#### Problem to work on
All that is wanted is a word-for-word copy of the data from its first line to the line containing "j290042: a single", both included.

(Stored entries)
----

import Summits.CriticalPhenomena.PercolationContinuityZ3.Theorems.Transplant.FKDoubleFanSesquiConeCut
import HarnessLib

/-!
# Double fans `K₂ ∨ P_{m+1}`: the local criterion for the dressed cone holds at the two FULLY DRESSED RAYS `e_zv`, `e_yv` — the first
# tangent certificates for `CrossPosD15` (one limit atom each)

Helper file (`--supports stmt-CriticalPhenomena-4575`), FK sub-lane `prim-bschramm-fk-3` (gen 43); builds on p205010 (kernel theorem, internal
audit signed; external expert review pending).  No named facts, no sorries; standard axioms.  Memo `bschramm/prim-bschramm-fk-3/FAR-CROSS-XVIII.md` §3.

`…SesquiConeCross` (gen 43) shows `Hyp15A ∧ Hyp15B ⟺ CrossPosD15`: `⟪T_D β, ρ⟫ ≥ 0` for every `β` in the closure of the normalised dressed atoms and
every `ρ ∈ DualS15 q` with `⟪β, ρ⟫ = 0`; and at full-rank interior generators this is automatic (`T_D` is tangent to the decomposable variety), so the
content of the criterion sits on the relative boundary of the dressed families.  The most degenerate boundary points are the fully dressed rays:
`∧²BC_1·imgA q F w = a_zv·e_zv` and `∧²AC_1·imgB q G w = b_yv·e_yv`.  There `T_D e_zv = e_uv − e_xz + e_yv + 2e_zv` is NOT a finite non-negative
combination of atoms plus a multiple of `e_zv` (LP over 30 612 structured atoms, kit j290012: infeasible at `q ∈ {1/5,1/2,4/5}`), but it is a LIMIT
direction: `e_uv − e_xz + e_yv` is exactly the `T_b`-weight-1 part of the cut bivector `a∧b = ⟨1,0,0,1,−1,−1,0,0,1,1⟩ ∈ cone15 q` (kit j290042: a single
tangent atom, `q`-independent), i.e. `∧²BC_{1−δ}(a∧b) = δ²(e_ux − e_xy) + δ(e_uv − e_xz + e_yv) + e_zv` (**`opBC_abBiv`**).  Hence the TANGENT CERTIFICATE
(**`pairH_nonneg_of_quadratic_curve`**: if `δ·A + δ²·B ≥ 0` for all `δ ∈ (0,1]` then `A ≥ 0`) gives **`crossPosD_ray_zv`**: for every `ρ ∈ DualS15 q`
with `⟪e_zv, ρ⟫ = 0`, `⟪T_D e_zv, ρ⟫ ≥ 0` (`0 < q ≤ 1`); and symmetrically **`crossPosD_ray_yv`** via `∧²AC_{1−δ}(a∧b)` (`a∧b` is also the `b`-image
`imgB q (E_0 fanInit) BC_1`, **`abBiv_eq_imgB`**).  These are the `β = e_zv, e_yv` instances of `CrossPosD15 q` (both rays are normalised dressed atoms).
[folklore]
-/

noncomputable section

namespace Summit.CriticalPhenomena.PercolationContinuityZ3.Theorems

namespace FK

namespace ThreeApex

/-- **First-order argument for tangent certificates**: if `δ·A + δ²·B ≥ 0` for all `δ ∈ (0,1]`, then `A ≥ 0`. [folklore] -/
theorem nonneg_of_quadratic_curve {A B : ℝ} (h : ∀ δ : ℝ, 0 < δ → δ ≤ 1 → 0 ≤ δ * A + δ ^ 2 * B) : 0 ≤ A := by
  by_contra hA; rw [not_le] at hA
  by_cases hB : B ≤ 0
  · have := h 1 one_pos le_rfl
    nlinarith
  · rw [not_le] at hB
    -- δ := min 1 (−A/(2B)) > 0: then δ A + δ² B ≤ δ (A + δ B) ≤ δ (A − A/2) < 0
    set δ : ℝ := min 1 (-A / (2 * B)) with hδ
    have hδ0 : 0 < δ := by rw [hδ]; exact lt_min one_pos (div_pos (by linarith) (by linarith))
    have hδ1 : δ ≤ 1 := min_le_left _ _
    have hδB : δ * B ≤ -A / 2 := by
      have : δ ≤ -A / (2 * B) := min_le_right _ _
      calc δ * B ≤ -A / (2 * B) * B := mul_le_mul_of_nonneg_right this hB.le
        _ = -A / 2 := by field_simp
    have := h δ hδ0 hδ1
    have e : δ * A + δ ^ 2 * B = δ * (A + δ * B) := by ring
    rw [e] at this
    have : A + δ * B < 0 := by linarith
    nlinarith

/-- The `b`-spoke applied to the cut bivector: `∧²BC_y(a∧b) = (1−y)²(e_ux − e_xy) + (1−y)(e_uv − e_xz + e_yv) + e_zv`. [folklore] -/
theorem opBC_abBiv (y : ℝ) :
    opBC y (⟨1, 0, 0, 1, -1, -1, 0, 0, 1, 1⟩ : Biv) =
      ⟨(1 - y) ^ 2, 0, 0, 1 - y, -(1 - y) ^ 2, -(1 - y), 0, 0, 1 - y, 1⟩ := by
  ext <;> simp [opBC, opTb, opWb, Biv.lin3, Biv.add, Biv.smul] <;> ring

/-- The `a`-spoke applied to the cut bivector: `∧²AC_x(a∧b) = (1−x)²(e_ux − e_xz) + (1−x)(e_uv − e_xy + e_zv) + e_yv`. [folklore] -/
theorem opAC_abBiv (x : ℝ) :
    opAC x (⟨1, 0, 0, 1, -1, -1, 0, 0, 1, 1⟩ : Biv) =
      ⟨(1 - x) ^ 2, 0, 0, 1 - x, -(1 - x), -(1 - x) ^ 2, 0, 0, 1, 1 - x⟩ := by
  ext <;> simp [opAC, opTa, opWa, Biv.lin3, Biv.add, Biv.smul] <;> ring

/-- `T_D e_zv = e_uv − e_xz + e_yv + 2 e_zv`. [folklore] -/
theorem opTD_ezv (q : ℝ) : opTD q (⟨0, 0, 0, 0, 0, 0, 0, 0, 0, 1⟩ : Biv) = ⟨0, 0, 0, 1, 0, -1, 0, 0, 1, 2⟩ := by
  ext <;> simp [opTD]

/-- `T_D e_yv = e_uv − e_xy + 2 e_yv + e_zv`. [folklore] -/
theorem opTD_eyv (q : ℝ) : opTD q (⟨0, 0, 0, 0, 0, 0, 0, 0, 1, 0⟩ : Biv) = ⟨0, 0, 0, 1, -1, 0, 0, 0, 2, 1⟩ := by
  ext <;> simp [opTD]

/-- The cut bivector is also a `b`-image: `a∧b = imgB q (E_0 fanInit) BC_1` (the cut gadget lies in both fan algebras). [folklore] -/
theorem abBiv_eq_imgB (q : ℝ) : (⟨1, 0, 0, 1, -1, -1, 0, 0, 1, 1⟩ : Biv) = imgB q (rimStep q 0 fanInit) (edgeBC 1) := by
  rw [fanInit_eq]
  ext <;> norm_num [imgB, fanComboB, wedgeH, conv, edgeAC, edgeBC, detach, rimStep, hx, hy, hz, V5.total]

/-- **The local criterion at the fully `b`-dressed ray `e_zv`**: for every `ρ ∈ DualS15 q` with `⟪e_zv, ρ⟫ = 0`, `⟪T_D e_zv, ρ⟫ ≥ 0`
(`0 < q ≤ 1`; tangent certificate along `δ ↦ ∧²BC_{1−δ}(a∧b) ∈ cone15 q`). [folklore] -/
theorem crossPosD_ray_zv {q : ℝ} (hq0 : 0 < q) (hq1 : q ≤ 1) (ρ : Biv) (hρ : DualS15 q ρ)
    (h0 : pairH q (⟨0, 0, 0, 0, 0, 0, 0, 0, 0, 1⟩ : Biv) ρ = 0) :
    0 ≤ pairH q (opTD q (⟨0, 0, 0, 0, 0, 0, 0, 0, 0, 1⟩ : Biv)) ρ := by
  have hab : InS q (rimStep q 0 fanInit) := ((fanInit_inKE q).inS hq0 hq1).rimStep hq0 hq1 le_rfl zero_le_one
  have hw : InS q (edgeBC 1) := (IsLetter.bc zero_le_one le_rfl).inS hq0 hq1
  -- the curve δ ↦ ⟪∧²BC_{1−δ}(a∧b), ρ⟫ = δ·⟪T_D e_zv − 2e_zv, ρ⟫ + δ²·⟪e_ux − e_xy, ρ⟫ ≥ 0
  have hcurve : ∀ δ : ℝ, 0 < δ → δ ≤ 1 →
      0 ≤ δ * pairH q (⟨0, 0, 0, 1, 0, -1, 0, 0, 1, 0⟩ : Biv) ρ + δ ^ 2 * pairH q (⟨1, 0, 0, 0, -1, 0, 0, 0, 0, 0⟩ : Biv) ρ := by
    intro δ hδ0 hδ1
    have hmem := hρ.2.2 (rimStep q 0 fanInit) (edgeBC 1) (1 - δ) hab hw (by linarith) (by linarith)
    rw [← abBiv_eq_imgA, opBC_abBiv] at hmem
    have e : pairH q (⟨(1 - (1 - δ)) ^ 2, 0, 0, 1 - (1 - δ), -(1 - (1 - δ)) ^ 2, -(1 - (1 - δ)), 0, 0, 1 - (1 - δ), 1⟩ : Biv) ρ =
        δ * pairH q (⟨0, 0, 0, 1, 0, -1, 0, 0, 1, 0⟩ : Biv) ρ + δ ^ 2 * pairH q (⟨1, 0, 0, 0, -1, 0, 0, 0, 0, 0⟩ : Biv) ρ +
          pairH q (⟨0, 0, 0, 0, 0, 0, 0, 0, 0, 1⟩ : Biv) ρ := by
      simp only [pairH]; ring
    rw [e, h0, add_zero] at hmem
    exact hmem
  have hA := nonneg_of_quadratic_curve hcurve
  rw [opTD_ezv]
  have e2 : pairH q (⟨0, 0, 0, 1, 0, -1, 0, 0, 1, 2⟩ : Biv) ρ =
      pairH q (⟨0, 0, 0, 1, 0, -1, 0, 0, 1, 0⟩ : Biv) ρ + 2 * pairH q (⟨0, 0, 0, 0, 0, 0, 0, 0, 0, 1⟩ : Biv) ρ := by
    simp only [pairH]; ring
  rw [e2, h0]; linarith

/-- **The local criterion at the fully `a`-dressed ray `e_yv`**: for every `ρ ∈ DualS15 q` with `⟪e_yv, ρ⟫ = 0`, `⟪T_D e_yv, ρ⟫ ≥ 0`
(`0 < q ≤ 1`; tangent certificate along `δ ↦ ∧²AC_{1−δ}(a∧b)`, `a∧b` as a `b`-image). [folklore] -/
theorem crossPosD_ray_yv {q : ℝ} (hq0 : 0 < q) (hq1 : q ≤ 1) (ρ : Biv) (hρ : DualS15 q ρ)
    (h0 : pairH q (⟨0, 0, 0, 0, 0, 0, 0, 0, 1, 0⟩ : Biv) ρ = 0) :
    0 ≤ pairH q (opTD q (⟨0, 0, 0, 0, 0, 0, 0, 0, 1, 0⟩ : Biv)) ρ := by
  have hab : InS q (rimStep q 0 fanInit) := ((fanInit_inKE q).inS hq0 hq1).rimStep hq0 hq1 le_rfl zero_le_one
  have hw : InS q (edgeBC 1) := (IsLetter.bc zero_le_one le_rfl).inS hq0 hq1
  have hcurve : ∀ δ : ℝ, 0 < δ → δ ≤ 1 →
      0 ≤ δ * pairH q (⟨0, 0, 0, 1, -1, 0, 0, 0, 0, 1⟩ : Biv) ρ + δ ^ 2 * pairH q (⟨1, 0, 0, 0, 0, -1, 0, 0, 0, 0⟩ : Biv) ρ := by
    intro δ hδ0 hδ1
    have hmem := hρ.2.1 (rimStep q 0 fanInit) (edgeBC 1) (1 - δ) hab hw (by linarith) (by linarith)
    rw [← abBiv_eq_imgB, opAC_abBiv] at hmem
    have e : pairH q (⟨(1 - (1 - δ)) ^ 2, 0, 0, 1 - (1 - δ), -(1 - (1 - δ)), -(1 - (1 - δ)) ^ 2, 0, 0, 1, 1 - (1 - δ)⟩ : Biv) ρ =
        δ * pairH q (⟨0, 0, 0, 1, -1, 0, 0, 0, 0, 1⟩ : Biv) ρ + δ ^ 2 * pairH q (⟨1, 0, 0, 0, 0, -1, 0, 0, 0, 0⟩ : Biv) ρ +
          pairH q (⟨0, 0, 0, 0, 0, 0, 0, 0, 1, 0⟩ : Biv) ρ := by
      simp only [pairH]; ring
    rw [e, h0, add_zero] at hmem
    exact hmem
  have hA := nonneg_of_quadratic_curve hcurve
  rw [opTD_eyv]
  have e2 : pairH q (⟨0, 0, 0, 1, -1, 0, 0, 0, 2, 1⟩ : Biv) ρ =
      pairH q (⟨0, 0, 0, 1, -1, 0, 0, 0, 0, 1⟩ : Biv) ρ + 2 * pairH q (⟨0, 0, 0, 0, 0, 0, 0, 0, 1, 0⟩ : Biv) ρ := by
    simp only [pairH]; ring
  rw [e2, h0]; linarith

end ThreeApex

end FK

end Summit.CriticalPhenomena.PercolationContinuityZ3.Theorems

----

#### Solution to this task
import Summits.CriticalPhenomena.PercolationContinuityZ3.Theorems.Transplant.FKDoubleFanSesquiConeCut
import HarnessLib

/-!
# Double fans `K₂ ∨ P_{m+1}`: the local criterion for the dressed cone holds at the two FULLY DRESSED RAYS `e_zv`, `e_yv` — the first
# tangent certificates for `CrossPosD15` (one limit atom each)

Helper file (`--supports stmt-CriticalPhenomena-4575`), FK sub-lane `prim-bschramm-fk-3` (gen 43); builds on p205010 (kernel theorem, internal
audit signed; external expert review pending).  No named facts, no sorries; standard axioms.  Memo `bschramm/prim-bschramm-fk-3/FAR-CROSS-XVIII.md` §3.

`…SesquiConeCross` (gen 43) shows `Hyp15A ∧ Hyp15B ⟺ CrossPosD15`: `⟪T_D β, ρ⟫ ≥ 0` for every `β` in the closure of the normalised dressed atoms and
every `ρ ∈ DualS15 q` with `⟪β, ρ⟫ = 0`; and at full-rank interior generators this is automatic (`T_D` is tangent to the decomposable variety), so the
content of the criterion sits on the relative boundary of the dressed families.  The most degenerate boundary points are the fully dressed rays:
`∧²BC_1·imgA q F w = a_zv·e_zv` and `∧²AC_1·imgB q G w = b_yv·e_yv`.  There `T_D e_zv = e_uv − e_xz + e_yv + 2e_zv` is NOT a finite non-negative
combination of atoms plus a multiple of `e_zv` (LP over 30 612 structured atoms, kit j290012: infeasible at `q ∈ {1/5,1/2,4/5}`), but it is a LIMIT
direction: `e_uv − e_xz + e_yv` is exactly the `T_b`-weight-1 part of the cut bivector `a∧b = ⟨1,0,0,1,−1,−1,0,0,1,1⟩ ∈ cone15 q` (kit j290042: a single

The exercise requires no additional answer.